Under this line are the records; write out word for word the part that begins at the line containing "By Lemma 2.10" and ends at the line containing "into a pair sum", and no more.

================================

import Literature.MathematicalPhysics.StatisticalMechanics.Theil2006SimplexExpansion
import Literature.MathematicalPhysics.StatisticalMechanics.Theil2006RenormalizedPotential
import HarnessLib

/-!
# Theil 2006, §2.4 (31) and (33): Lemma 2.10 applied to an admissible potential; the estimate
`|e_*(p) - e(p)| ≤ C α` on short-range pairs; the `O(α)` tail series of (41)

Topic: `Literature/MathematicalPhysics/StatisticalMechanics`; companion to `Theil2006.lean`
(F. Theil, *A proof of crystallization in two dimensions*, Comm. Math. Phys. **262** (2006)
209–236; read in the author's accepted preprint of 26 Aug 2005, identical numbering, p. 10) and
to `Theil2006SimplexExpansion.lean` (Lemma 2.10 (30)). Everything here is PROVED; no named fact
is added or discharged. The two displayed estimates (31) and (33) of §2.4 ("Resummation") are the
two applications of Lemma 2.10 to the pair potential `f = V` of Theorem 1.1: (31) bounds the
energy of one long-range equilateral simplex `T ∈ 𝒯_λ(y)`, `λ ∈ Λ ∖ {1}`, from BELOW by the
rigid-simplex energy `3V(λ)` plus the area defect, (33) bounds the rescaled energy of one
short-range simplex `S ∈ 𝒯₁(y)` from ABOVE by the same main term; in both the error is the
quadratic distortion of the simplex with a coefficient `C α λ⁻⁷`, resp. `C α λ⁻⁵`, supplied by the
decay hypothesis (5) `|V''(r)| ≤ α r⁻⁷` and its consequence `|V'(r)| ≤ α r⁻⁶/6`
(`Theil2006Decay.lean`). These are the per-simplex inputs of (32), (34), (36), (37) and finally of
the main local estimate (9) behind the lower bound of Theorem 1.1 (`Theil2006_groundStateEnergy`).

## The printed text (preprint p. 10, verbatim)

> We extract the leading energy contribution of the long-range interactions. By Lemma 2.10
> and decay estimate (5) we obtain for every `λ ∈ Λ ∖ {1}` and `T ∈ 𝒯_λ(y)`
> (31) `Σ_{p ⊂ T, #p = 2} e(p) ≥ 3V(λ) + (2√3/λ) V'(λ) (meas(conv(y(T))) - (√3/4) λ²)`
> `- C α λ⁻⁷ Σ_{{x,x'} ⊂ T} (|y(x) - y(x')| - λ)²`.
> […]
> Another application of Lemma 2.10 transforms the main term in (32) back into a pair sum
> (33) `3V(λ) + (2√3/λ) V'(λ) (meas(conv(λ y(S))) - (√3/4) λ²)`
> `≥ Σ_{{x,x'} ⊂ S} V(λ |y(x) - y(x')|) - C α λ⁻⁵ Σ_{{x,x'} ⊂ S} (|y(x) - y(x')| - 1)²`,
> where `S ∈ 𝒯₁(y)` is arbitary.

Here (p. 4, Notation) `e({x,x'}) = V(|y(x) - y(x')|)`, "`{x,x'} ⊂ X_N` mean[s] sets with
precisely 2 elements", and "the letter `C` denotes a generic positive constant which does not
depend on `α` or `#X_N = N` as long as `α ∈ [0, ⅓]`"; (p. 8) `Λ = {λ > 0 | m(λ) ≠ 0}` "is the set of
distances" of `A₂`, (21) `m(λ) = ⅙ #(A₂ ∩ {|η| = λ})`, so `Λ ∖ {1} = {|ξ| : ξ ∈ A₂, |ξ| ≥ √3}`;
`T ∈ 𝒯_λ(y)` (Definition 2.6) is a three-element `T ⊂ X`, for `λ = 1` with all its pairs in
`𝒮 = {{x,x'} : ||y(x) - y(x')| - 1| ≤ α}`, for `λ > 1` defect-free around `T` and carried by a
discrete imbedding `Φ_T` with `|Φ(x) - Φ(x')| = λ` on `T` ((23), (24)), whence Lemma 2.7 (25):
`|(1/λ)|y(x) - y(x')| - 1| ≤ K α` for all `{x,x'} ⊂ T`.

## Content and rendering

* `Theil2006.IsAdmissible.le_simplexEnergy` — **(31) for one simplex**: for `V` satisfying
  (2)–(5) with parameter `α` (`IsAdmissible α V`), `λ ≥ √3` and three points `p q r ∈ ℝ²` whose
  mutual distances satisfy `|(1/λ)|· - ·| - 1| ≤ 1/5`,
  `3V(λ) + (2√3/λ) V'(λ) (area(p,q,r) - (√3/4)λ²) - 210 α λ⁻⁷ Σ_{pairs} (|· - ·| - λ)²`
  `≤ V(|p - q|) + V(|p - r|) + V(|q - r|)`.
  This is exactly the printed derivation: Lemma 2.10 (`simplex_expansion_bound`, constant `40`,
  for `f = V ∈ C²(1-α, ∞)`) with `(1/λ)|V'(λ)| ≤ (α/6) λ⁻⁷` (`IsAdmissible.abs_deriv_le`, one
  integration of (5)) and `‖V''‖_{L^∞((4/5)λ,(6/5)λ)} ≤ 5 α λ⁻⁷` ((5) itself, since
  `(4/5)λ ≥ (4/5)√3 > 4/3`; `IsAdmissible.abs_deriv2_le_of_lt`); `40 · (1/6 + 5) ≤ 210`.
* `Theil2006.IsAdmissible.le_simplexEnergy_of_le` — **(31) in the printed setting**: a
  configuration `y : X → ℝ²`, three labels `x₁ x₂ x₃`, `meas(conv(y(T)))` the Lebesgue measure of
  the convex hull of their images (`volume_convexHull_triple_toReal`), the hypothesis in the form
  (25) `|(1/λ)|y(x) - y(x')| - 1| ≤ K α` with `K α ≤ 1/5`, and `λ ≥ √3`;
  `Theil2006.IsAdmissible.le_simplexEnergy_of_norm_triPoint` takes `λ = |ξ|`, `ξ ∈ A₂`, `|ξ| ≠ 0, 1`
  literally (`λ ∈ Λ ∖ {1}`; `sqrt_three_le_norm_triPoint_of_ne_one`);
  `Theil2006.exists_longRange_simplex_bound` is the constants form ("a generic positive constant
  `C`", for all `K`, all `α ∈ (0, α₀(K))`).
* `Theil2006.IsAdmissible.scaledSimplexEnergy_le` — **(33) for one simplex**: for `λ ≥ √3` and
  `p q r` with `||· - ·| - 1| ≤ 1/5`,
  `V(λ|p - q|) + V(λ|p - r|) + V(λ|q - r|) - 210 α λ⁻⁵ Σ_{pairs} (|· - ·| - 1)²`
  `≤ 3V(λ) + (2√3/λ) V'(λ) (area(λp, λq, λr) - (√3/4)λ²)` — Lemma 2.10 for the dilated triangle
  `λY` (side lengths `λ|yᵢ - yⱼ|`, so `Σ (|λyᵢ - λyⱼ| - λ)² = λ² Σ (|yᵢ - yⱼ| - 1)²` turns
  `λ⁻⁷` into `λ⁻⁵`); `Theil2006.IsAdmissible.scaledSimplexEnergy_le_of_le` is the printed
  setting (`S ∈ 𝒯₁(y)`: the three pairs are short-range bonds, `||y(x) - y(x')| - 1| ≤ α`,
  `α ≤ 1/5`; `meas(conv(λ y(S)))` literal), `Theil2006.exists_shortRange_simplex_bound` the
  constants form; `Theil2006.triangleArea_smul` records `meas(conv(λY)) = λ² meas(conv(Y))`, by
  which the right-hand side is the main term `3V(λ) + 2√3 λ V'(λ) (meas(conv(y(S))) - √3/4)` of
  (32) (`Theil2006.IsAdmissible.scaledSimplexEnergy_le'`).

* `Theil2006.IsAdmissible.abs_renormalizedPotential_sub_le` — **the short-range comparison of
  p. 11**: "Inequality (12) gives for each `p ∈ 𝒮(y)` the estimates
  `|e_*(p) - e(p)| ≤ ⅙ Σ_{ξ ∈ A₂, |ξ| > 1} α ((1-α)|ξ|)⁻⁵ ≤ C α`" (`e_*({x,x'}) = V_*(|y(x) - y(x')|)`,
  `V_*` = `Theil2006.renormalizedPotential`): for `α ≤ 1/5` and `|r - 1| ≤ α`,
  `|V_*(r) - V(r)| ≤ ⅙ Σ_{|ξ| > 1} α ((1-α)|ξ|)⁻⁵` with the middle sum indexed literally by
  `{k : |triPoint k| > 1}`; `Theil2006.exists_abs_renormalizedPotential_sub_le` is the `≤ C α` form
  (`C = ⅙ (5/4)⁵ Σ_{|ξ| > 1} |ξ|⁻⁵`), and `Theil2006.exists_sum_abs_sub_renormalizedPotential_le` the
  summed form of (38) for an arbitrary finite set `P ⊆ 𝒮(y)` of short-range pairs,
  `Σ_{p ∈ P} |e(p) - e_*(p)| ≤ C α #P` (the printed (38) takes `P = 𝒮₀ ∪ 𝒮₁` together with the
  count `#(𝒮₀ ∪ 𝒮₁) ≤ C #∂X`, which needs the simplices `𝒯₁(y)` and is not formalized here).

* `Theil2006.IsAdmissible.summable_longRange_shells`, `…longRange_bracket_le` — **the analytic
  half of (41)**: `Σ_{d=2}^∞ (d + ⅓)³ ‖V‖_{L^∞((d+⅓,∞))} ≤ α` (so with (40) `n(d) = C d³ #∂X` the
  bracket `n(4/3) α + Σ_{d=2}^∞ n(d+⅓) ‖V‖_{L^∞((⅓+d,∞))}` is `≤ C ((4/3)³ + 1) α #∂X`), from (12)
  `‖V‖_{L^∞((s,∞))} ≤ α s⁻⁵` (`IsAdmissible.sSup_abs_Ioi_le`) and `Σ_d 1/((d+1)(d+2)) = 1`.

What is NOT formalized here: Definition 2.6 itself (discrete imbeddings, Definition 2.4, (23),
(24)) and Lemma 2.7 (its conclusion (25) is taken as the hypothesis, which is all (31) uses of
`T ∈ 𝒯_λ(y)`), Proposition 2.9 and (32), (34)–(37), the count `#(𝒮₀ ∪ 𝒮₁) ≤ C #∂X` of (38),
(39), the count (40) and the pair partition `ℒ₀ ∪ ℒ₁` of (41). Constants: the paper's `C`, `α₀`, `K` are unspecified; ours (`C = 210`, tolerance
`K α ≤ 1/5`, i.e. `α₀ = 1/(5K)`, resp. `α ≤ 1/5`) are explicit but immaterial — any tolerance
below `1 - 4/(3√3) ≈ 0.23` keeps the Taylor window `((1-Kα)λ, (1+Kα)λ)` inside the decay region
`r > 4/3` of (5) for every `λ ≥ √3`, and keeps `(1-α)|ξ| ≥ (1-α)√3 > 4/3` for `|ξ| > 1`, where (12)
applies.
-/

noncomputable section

================================

Response to the exercise ▸
> We extract the leading energy contribution of the long-range interactions. By Lemma 2.10
> and decay estimate (5) we obtain for every `λ ∈ Λ ∖ {1}` and `T ∈ 𝒯_λ(y)`
> (31) `Σ_{p ⊂ T, #p = 2} e(p) ≥ 3V(λ) + (2√3/λ) V'(λ) (meas(conv(y(T))) - (√3/4) λ²)`
> `- C α λ⁻⁷ Σ_{{x,x'} ⊂ T} (|y(x) - y(x')| - λ)²`.
> […]
> Another application of Lemma 2.10 transforms the main term in (32) back into a pair sum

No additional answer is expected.